===== Data for this task =====

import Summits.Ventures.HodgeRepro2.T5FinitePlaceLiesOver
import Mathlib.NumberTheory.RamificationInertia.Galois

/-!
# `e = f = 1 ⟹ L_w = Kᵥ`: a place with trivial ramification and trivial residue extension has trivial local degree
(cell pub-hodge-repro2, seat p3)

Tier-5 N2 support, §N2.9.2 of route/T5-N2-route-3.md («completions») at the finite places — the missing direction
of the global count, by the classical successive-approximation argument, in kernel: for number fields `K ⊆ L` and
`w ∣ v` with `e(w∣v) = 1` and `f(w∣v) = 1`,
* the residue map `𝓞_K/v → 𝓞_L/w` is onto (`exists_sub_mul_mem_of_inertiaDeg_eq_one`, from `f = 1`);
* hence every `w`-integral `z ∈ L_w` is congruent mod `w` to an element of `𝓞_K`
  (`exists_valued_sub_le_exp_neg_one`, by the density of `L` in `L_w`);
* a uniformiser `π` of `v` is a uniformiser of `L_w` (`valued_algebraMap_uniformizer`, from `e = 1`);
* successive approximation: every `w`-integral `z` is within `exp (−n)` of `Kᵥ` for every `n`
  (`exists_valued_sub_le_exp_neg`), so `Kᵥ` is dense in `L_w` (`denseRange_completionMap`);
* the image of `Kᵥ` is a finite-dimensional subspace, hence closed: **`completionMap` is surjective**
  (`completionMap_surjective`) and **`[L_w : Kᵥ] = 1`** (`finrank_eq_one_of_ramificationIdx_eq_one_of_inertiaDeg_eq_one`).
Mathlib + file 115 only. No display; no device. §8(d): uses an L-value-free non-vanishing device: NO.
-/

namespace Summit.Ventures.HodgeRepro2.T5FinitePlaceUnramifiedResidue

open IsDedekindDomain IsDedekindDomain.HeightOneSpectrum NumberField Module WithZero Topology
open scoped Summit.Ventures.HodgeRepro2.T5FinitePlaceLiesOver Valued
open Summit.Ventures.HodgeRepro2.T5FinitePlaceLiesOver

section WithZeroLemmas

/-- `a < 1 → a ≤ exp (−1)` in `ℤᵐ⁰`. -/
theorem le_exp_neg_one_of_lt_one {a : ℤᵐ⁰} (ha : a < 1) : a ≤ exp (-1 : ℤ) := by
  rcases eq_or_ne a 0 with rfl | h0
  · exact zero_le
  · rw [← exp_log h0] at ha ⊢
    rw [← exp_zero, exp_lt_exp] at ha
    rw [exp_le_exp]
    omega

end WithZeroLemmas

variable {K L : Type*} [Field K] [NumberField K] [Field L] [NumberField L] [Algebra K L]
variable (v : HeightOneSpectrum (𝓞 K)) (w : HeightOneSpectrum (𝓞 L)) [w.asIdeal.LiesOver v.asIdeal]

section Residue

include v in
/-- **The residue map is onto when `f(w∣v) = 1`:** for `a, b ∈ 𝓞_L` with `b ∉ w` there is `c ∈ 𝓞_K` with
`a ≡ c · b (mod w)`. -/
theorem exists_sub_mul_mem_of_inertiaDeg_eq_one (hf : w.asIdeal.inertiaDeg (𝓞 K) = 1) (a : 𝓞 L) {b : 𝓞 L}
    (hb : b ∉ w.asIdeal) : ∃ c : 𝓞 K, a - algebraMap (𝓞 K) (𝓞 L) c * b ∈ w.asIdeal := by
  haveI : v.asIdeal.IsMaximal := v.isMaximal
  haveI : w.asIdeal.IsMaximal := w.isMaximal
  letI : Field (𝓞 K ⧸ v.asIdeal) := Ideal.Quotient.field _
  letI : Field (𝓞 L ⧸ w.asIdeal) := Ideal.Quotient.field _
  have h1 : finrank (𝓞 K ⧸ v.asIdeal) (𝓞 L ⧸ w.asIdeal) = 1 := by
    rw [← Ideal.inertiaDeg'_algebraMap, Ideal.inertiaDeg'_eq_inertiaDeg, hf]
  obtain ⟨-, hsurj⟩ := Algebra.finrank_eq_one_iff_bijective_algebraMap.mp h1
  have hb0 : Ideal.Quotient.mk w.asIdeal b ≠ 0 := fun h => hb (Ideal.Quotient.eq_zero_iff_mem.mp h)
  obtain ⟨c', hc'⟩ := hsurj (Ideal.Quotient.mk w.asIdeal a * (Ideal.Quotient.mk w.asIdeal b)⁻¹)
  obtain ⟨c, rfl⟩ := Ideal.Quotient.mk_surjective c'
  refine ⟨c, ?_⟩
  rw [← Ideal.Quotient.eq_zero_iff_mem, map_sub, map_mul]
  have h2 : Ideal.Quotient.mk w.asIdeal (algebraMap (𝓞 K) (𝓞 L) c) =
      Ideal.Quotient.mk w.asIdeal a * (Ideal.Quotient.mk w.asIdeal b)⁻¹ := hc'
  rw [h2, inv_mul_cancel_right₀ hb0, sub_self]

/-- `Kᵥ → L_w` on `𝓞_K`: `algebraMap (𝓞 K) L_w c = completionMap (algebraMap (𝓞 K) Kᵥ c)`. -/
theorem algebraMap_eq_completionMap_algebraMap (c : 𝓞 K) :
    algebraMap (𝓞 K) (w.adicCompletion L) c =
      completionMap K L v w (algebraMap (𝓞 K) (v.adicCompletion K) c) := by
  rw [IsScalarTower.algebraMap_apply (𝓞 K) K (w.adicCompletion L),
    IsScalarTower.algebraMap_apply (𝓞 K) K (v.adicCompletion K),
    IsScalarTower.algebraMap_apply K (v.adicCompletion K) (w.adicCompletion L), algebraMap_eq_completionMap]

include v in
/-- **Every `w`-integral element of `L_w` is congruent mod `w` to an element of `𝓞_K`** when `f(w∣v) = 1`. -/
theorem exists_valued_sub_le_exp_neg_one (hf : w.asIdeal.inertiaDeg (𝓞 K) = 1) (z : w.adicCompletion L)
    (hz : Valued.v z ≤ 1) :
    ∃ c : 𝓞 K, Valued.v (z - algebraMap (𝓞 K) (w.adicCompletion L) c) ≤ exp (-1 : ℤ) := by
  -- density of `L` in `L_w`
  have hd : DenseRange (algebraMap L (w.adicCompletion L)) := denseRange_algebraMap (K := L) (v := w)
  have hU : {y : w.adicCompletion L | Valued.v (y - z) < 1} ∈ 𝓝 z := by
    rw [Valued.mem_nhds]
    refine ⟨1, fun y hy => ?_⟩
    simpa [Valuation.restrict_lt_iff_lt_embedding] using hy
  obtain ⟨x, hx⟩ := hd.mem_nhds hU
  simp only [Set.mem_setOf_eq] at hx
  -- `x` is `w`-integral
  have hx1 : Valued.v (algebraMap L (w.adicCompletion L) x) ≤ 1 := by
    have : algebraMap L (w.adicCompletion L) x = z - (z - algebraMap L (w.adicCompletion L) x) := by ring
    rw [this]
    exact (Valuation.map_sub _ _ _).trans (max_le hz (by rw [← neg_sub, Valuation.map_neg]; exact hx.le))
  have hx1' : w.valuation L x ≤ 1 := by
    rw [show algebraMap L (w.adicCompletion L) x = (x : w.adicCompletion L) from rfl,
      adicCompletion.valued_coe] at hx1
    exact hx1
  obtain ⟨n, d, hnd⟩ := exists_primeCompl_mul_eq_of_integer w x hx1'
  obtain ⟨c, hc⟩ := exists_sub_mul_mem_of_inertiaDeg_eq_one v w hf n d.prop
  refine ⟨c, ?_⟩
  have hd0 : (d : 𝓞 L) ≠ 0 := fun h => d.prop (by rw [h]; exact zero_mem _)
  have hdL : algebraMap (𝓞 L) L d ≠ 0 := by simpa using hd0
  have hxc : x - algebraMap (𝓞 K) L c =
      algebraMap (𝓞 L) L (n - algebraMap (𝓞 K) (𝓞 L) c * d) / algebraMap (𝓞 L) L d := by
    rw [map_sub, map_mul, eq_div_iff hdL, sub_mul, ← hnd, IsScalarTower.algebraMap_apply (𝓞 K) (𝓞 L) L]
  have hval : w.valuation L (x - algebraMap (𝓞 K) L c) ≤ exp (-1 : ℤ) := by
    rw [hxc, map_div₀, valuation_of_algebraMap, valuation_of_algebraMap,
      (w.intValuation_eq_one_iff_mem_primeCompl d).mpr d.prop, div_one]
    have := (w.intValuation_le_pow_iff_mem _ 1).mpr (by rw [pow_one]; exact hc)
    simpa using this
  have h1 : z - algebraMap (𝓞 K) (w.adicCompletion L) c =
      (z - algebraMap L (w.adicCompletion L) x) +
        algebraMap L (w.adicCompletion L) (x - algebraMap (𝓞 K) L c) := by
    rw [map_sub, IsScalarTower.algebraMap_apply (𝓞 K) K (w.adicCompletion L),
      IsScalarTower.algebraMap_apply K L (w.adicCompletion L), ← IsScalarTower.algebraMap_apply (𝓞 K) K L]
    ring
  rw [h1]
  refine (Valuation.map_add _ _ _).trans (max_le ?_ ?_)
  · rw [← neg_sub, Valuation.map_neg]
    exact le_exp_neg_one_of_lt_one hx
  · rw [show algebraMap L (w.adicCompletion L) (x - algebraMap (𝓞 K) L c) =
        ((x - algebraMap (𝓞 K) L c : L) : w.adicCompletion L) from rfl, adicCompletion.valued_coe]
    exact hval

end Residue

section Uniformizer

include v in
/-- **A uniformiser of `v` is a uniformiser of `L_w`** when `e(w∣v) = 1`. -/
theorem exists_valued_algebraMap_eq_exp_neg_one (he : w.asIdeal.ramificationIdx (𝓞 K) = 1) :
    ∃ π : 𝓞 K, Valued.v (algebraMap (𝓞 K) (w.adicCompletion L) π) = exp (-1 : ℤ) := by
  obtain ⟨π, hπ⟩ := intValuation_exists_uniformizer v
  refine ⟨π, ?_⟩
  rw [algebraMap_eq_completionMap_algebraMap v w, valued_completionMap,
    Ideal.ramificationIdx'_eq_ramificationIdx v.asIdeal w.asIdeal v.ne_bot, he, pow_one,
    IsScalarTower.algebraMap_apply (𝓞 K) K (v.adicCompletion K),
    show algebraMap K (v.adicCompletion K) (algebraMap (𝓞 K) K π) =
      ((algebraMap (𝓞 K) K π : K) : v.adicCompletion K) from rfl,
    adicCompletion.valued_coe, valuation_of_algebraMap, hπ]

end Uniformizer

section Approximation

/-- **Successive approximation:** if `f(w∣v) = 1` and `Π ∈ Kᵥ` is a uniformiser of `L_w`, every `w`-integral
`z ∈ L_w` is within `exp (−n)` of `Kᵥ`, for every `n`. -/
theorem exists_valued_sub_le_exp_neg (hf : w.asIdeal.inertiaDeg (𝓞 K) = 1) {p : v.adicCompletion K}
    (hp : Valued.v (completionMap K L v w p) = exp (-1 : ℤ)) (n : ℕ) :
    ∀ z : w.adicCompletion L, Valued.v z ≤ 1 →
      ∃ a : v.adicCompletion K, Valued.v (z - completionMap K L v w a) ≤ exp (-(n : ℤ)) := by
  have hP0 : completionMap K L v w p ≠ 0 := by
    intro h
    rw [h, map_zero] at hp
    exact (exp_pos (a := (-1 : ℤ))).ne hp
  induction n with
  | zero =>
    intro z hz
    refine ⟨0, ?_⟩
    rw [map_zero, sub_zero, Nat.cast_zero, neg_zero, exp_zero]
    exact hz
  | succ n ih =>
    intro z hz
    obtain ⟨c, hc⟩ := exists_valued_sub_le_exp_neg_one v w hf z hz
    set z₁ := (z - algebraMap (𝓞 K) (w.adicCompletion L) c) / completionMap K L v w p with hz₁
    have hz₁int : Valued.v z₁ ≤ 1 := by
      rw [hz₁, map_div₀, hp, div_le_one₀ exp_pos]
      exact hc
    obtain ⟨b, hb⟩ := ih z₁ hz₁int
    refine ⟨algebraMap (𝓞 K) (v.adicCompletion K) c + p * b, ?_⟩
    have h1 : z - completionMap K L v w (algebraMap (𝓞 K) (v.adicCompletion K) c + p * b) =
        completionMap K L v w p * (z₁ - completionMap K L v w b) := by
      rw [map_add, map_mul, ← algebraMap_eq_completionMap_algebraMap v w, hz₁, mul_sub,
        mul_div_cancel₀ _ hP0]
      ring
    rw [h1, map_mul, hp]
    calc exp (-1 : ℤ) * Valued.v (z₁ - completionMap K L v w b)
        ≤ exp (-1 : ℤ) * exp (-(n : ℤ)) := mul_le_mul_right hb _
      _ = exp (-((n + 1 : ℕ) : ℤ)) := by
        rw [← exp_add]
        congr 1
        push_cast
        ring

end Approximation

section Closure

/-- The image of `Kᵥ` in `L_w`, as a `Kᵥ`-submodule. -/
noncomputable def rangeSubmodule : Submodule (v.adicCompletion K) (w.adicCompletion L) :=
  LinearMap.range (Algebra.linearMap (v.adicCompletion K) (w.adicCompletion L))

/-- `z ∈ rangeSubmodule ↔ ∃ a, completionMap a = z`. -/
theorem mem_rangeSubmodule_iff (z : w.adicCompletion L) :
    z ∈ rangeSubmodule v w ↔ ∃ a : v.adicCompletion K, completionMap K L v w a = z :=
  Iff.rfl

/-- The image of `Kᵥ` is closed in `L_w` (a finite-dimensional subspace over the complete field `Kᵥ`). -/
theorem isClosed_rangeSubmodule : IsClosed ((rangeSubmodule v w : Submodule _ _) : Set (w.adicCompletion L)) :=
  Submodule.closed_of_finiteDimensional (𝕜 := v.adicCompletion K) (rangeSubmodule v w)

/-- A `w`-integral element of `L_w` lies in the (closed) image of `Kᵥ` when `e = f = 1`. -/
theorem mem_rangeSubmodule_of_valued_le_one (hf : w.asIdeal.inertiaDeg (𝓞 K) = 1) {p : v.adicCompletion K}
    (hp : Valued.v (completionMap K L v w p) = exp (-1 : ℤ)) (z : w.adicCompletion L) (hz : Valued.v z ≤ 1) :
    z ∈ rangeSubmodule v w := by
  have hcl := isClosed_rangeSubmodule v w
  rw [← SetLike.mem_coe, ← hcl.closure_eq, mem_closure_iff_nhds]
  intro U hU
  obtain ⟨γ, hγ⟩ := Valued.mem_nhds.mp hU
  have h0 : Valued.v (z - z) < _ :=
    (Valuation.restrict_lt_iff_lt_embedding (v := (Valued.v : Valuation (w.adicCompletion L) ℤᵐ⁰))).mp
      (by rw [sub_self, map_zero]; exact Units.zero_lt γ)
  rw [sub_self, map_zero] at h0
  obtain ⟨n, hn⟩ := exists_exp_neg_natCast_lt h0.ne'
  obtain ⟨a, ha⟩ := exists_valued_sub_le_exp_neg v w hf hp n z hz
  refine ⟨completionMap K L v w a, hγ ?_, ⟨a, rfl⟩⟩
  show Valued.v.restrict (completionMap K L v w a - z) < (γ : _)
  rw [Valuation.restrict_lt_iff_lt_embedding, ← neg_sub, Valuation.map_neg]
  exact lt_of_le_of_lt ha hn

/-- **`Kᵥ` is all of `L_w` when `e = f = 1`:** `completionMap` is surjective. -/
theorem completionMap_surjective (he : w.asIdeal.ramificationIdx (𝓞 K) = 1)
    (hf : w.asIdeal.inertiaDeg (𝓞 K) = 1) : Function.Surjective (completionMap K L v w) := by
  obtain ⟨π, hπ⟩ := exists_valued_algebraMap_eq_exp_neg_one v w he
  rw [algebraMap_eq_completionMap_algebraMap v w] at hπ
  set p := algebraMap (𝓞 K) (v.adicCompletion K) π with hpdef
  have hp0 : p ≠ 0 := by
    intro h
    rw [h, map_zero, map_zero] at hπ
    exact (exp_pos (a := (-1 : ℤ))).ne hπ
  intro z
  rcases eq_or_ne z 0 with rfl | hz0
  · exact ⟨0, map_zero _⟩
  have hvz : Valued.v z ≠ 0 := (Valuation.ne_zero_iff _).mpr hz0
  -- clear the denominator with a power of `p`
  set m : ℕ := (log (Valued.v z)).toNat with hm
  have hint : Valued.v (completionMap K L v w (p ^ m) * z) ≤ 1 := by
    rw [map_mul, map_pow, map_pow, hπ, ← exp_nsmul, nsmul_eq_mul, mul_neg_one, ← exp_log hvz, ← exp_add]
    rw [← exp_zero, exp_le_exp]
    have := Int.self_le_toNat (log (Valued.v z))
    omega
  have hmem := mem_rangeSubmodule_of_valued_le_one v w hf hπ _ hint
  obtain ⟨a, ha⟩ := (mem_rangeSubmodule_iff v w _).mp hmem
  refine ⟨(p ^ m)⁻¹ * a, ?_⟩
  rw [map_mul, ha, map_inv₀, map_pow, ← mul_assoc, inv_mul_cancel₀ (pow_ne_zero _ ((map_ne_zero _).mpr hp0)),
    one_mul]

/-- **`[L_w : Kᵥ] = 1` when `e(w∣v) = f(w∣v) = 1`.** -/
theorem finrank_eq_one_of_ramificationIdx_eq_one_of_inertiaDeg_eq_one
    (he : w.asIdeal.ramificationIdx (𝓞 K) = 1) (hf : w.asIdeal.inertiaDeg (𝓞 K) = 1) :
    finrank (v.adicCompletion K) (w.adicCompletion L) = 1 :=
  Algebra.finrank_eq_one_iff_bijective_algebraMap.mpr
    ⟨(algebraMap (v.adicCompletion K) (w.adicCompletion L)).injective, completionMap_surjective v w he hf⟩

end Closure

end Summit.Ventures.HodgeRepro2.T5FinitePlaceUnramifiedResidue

=====

• Required action: In the listing, find all lines with the string "congruent" and copy them.

• Result of this exercise:
* hence every `w`-integral `z ∈ L_w` is congruent mod `w` to an element of `𝓞_K`
/-- **Every `w`-integral element of `L_w` is congruent mod `w` to an element of `𝓞_K`** when `f(w∣v) = 1`. -/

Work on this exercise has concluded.